§ **What to work on**
Which of the lines below hold "hsub"? Please return each one.

==== Material shown

import Summits.QuantumFields.YangMills.Theses.ToronSmallBall
import Summits.QuantumFields.YangMills.Theorems.ToronSmallBallOwnAxisShiftWindow
import Summits.QuantumFields.YangMills.Theorems.ToronSmallBallOwnAxisShiftNumerics
import HarnessLib

/-!
# `ToronSmallBall.PeriodicOffCoreStripWindowDeep` (item stmt-QuantumFields-24089) — PROVED

Route `ToronSmallBall` rev 4 (D-0145 LINE g12-A of seat ym-idea-4), crux ⟨24089⟩: the PERIODIC-SECTOR half of the deep off-core strip window.  For every
hand-over exponent `γc ≤ 2/5` there is `a₀ = 1/400` such that for every window exponent `0 < a ≤ a₀`, with `γ = 1/2 − 4a < 1/2 − 3a`, for `β ≥ β₀(a)`
and every `1 ≤ L ≤ β^a`, the untwisted seam-sector weight of the slice-`0` event `{|polDist U − polDist(S U)| ≤ β^(−γ), β^(−γc) < polDist U}` on
the `2L`-ring is `≤ β^(−a) · Z_phys(2L)`.

METHOD (seat ym-dw-p1 g15, modules `Theorems/ToronSmallBallOwnAxisShift*`): the OWN-AXIS CLASS SHIFT.  Every `x`-line of every slice is rotated about
the axis of its OWN holonomy (`ownShift θ`): the holonomy classes move by exactly `θ` (`OwnAxis.polyX_ownShift`), the `y`-holonomy is untouched, and
the map is gauge covariant with no external axis field (`OwnAxis.ownShift_gaugeTransform`), so the untwisted seam is an ordinary bond.  Off the core all
line holonomies of all slices are non-central by a floor `σ = β^(−2/5)/4` (propagation on the good-field event, `…Good`), hence (i) the one-line Jacobian
of the tree's `ClassShift.lintegral_indicator_update_classShift_le` iterates to `((1 − θ/σ)⁻²)^{#plane·2L} ≤ 2` (`…Jacobian`, `…Translate`), and
(ii) the action/coupling change is SECOND ORDER in the axis defect `≲ θ · (ladder of plaquettes)/σ` (`…Local`, `…Ladder`, `…Cost`), `≤ 1` in the
exponent on the window.  `K = ⌈64eβ^a⌉` angular translates by multiples of `6β^(−γ)` have pairwise disjoint images (strip separation, `…Angle`,
`…Domination`), so the strip carries `≤ 2·2e/K` of the periodic sector plus the bad fields (`…Counting`, `…Window`); the numeric inequalities hold for
`β ≥ β₀(a)` (`…Numerics`).  The core exponent enters only through `{β^(−γc) < polDist} ⊆ {β^(−2/5) < polDist}`.

HONEST FRAMING: one crux of a DRAFT-by-design line (route `ToronSmallBall` → `SwapTwistDeficit.TwistDeficitLaplaceWindow`); the electric-flux crux
`FluxSectorSuppression` ⟨24079⟩ and the core crux ⟨23956⟩ remain OPEN; fixed-lattice estimate, nothing about infinite volume or the continuum limit; the
Yang–Mills mass gap is NOT proved.  No `sorry`, no new axiom, no new definition.
References: [cite: Luscher1983, §2]; [cite: tHooft1979]; [cite: MontvayMunster1994, (3.145)]; [cite: MadrasSokal1988, §2].
-/

set_option autoImplicit false

noncomputable section

open MeasureTheory Set Function
open Literature.MathematicalPhysics.QuantumFieldTheory hiding su2Quat_mul SU2
open Summit.QuantumFields.YangMills.Theorems.FemtoTransferGap
open Summit.QuantumFields.YangMills.Theorems.FemtoTransferGap.TT
open Summit.QuantumFields.YangMills.Theorems.FemtoTransferGap.FlatSheet

namespace Summit.QuantumFields.YangMills.Theorems.ToronSmallBall

set_option maxHeartbeats 800000 in
/-- ★ **`ToronSmallBall.PeriodicOffCoreStripWindowDeep` holds** (item stmt-QuantumFields-24089, BY NAME): the periodic-sector deep off-core strip
window, by the own-axis class shift (`a₀ = 1/400`, `γ = 1/2 − 4a`, `L₀ = 1`).  No summit conjunct is touched; the Yang–Mills mass gap is NOT proved.
[cite: Luscher1983, §2] [cite: MontvayMunster1994, (3.145)] -/
theorem periodicOffCoreStripWindowDeep_proof : Summit.QuantumFields.YangMills.Theses.ToronSmallBall.PeriodicOffCoreStripWindowDeep := by
  intro γc hγc
  refine ⟨1 / 400, by norm_num, by norm_num, fun a ha ha' => ?_⟩
  obtain ⟨β₀, hβ₀⟩ := OwnAxis.numerics_of_le ha ha'
  refine ⟨1 / 2 - 4 * a, by linarith, β₀, 1, fun β hβ L _ hL hLβ => ?_⟩
  obtain ⟨h200, hη, hw, hθ', hσ, hσ1, hfl, hK, hKσ, hQ, hJ, hG, hKa⟩ := hβ₀ β hβ L hL hLβ
  have hβ1 : 1 ≤ β := by linarith
  -- the core exponent: `{β^{-γc} < polDist} ⊆ {β^{-2/5} < polDist}`
  have hcore : β ^ (-(2 / 5 : ℝ)) ≤ β ^ (-γc) := Real.rpow_le_rpow_of_exponent_le hβ1 (by linarith)
  have hsub : {U : GaugeConfig 3 L SU2 | |polDist U - polDist (configPerm (Equiv.swap (0 : Fin 3) 1) U)| ≤ β ^ (-(1 / 2 - 4 * a)) ∧ β ^ (-γc) < polDist U} ⊆
      {U : GaugeConfig 3 L SU2 | |polDist U - polDist (configPerm (Equiv.swap (0 : Fin 3) 1) U)| ≤ β ^ (-(1 / 2 - 4 * a)) ∧ β ^ (-(2 / 5 : ℝ)) < polDist U} :=
    fun U hU => ⟨hU.1, hcore.trans_lt hU.2⟩
  have hmono : sectorWeight β (2 * L - 1) (fun _ => false) (fun Us _ =>
        {U : GaugeConfig 3 L SU2 | |polDist U - polDist (configPerm (Equiv.swap (0 : Fin 3) 1) U)| ≤ β ^ (-(1 / 2 - 4 * a)) ∧ β ^ (-γc) < polDist U}.indicator
          (fun _ => (1 : ℝ)) (Us 0)) ≤
      sectorWeight β (2 * L - 1) (fun _ => false) (fun Us _ =>
        {U : GaugeConfig 3 L SU2 | |polDist U - polDist (configPerm (Equiv.swap (0 : Fin 3) 1) U)| ≤ β ^ (-(1 / 2 - 4 * a)) ∧ β ^ (-(2 / 5 : ℝ)) < polDist U}.indicator
          (fun _ => (1 : ℝ)) (Us 0)) :=
    sectorWeight_mono β (2 * L - 1) (fun _ => false) (C := 1)
      (measurable_uncurry_slice_zero (measurable_const.indicator (OwnAxis.measurableSet_strip' (L := L) _ _)))
      (measurable_uncurry_slice_zero (measurable_const.indicator (OwnAxis.measurableSet_strip' (L := L) _ _)))
      (fun Us _ => abs_indicator_one_le _ (Us 0)) (fun Us _ => abs_indicator_one_le _ (Us 0))
      (fun Us _ => Set.indicator_le_indicator_of_subset hsub (fun _ => zero_le_one) (Us 0))
  -- the window estimate with the frozen constants
  have hwin := OwnAxis.sectorWeight_strip_le_rpow_of_numerics (L := L) (a := a) (η := β ^ (-(19 / 40 : ℝ))) (w := β ^ (-(1 / 2 - 4 * a)))
    (c₀ := β ^ (-(2 / 5 : ℝ))) (σ := β ^ (-(2 / 5 : ℝ)) / 4) (θ' := 6 * β ^ (-(1 / 2 - 4 * a))) (K := ⌈64 * Real.exp 1 * β ^ a⌉₊)
    h200 hη hw hθ' hσ hσ1 hfl hK hKσ hQ hJ hG hKa
  exact hmono.trans hwin

end Summit.QuantumFields.YangMills.Theorems.ToronSmallBall

end
import Summits.QuantumFields.YangMills.Theorems.BalabanUVNodesN24K1R9ByNameOfOpenStubsGridGChildrenSplitSlot8Thm1AEPosAtGaussPinPrintedZYP
import Summits.QuantumFields.YangMills.Theorems.BalabanUVNodesN24K1R9ByNameSlot8Thm1AEInstPerKappaPrimeGuarded
import Summits.QuantumFields.YangMills.Theorems.BalabanUVNodesN05SubBP2DK2PerKappaSlotExistsOfBindersLettersPerDoorL
import Literature.MathematicalPhysics.QuantumFieldTheory.Balaban1983to89.B9Thm33BindersUniformZdPerNestedEta
import Literature.MathematicalPhysics.QuantumFieldTheory.Balaban1983to89.Node00.Record12NumericsFamilyFiniteDim
import Summits.QuantumFields.YangMills.Theorems.BalabanUVNodesN06AtOpsYNuOfRecordV6EPairPA
import Literature.MathematicalPhysics.QuantumFieldTheory.Balaban1983to89.Node00.CarriersZSectE
import Summits.QuantumFields.YangMills.Theorems.BalabanUVNodesN08AlphaEq324RowACReMassedZSlot
import Literature.MathematicalPhysics.QuantumFieldTheory.Balaban1983to89.Node00.Record12NumericsFamilyTraceState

========

§ **Solution**
  have hsub : {U : GaugeConfig 3 L SU2 | |polDist U - polDist (configPerm (Equiv.swap (0 : Fin 3) 1) U)| ≤ β ^ (-(1 / 2 - 4 * a)) ∧ β ^ (-γc) < polDist U} ⊆
      (fun Us _ => Set.indicator_le_indicator_of_subset hsub (fun _ => zero_le_one) (Us 0))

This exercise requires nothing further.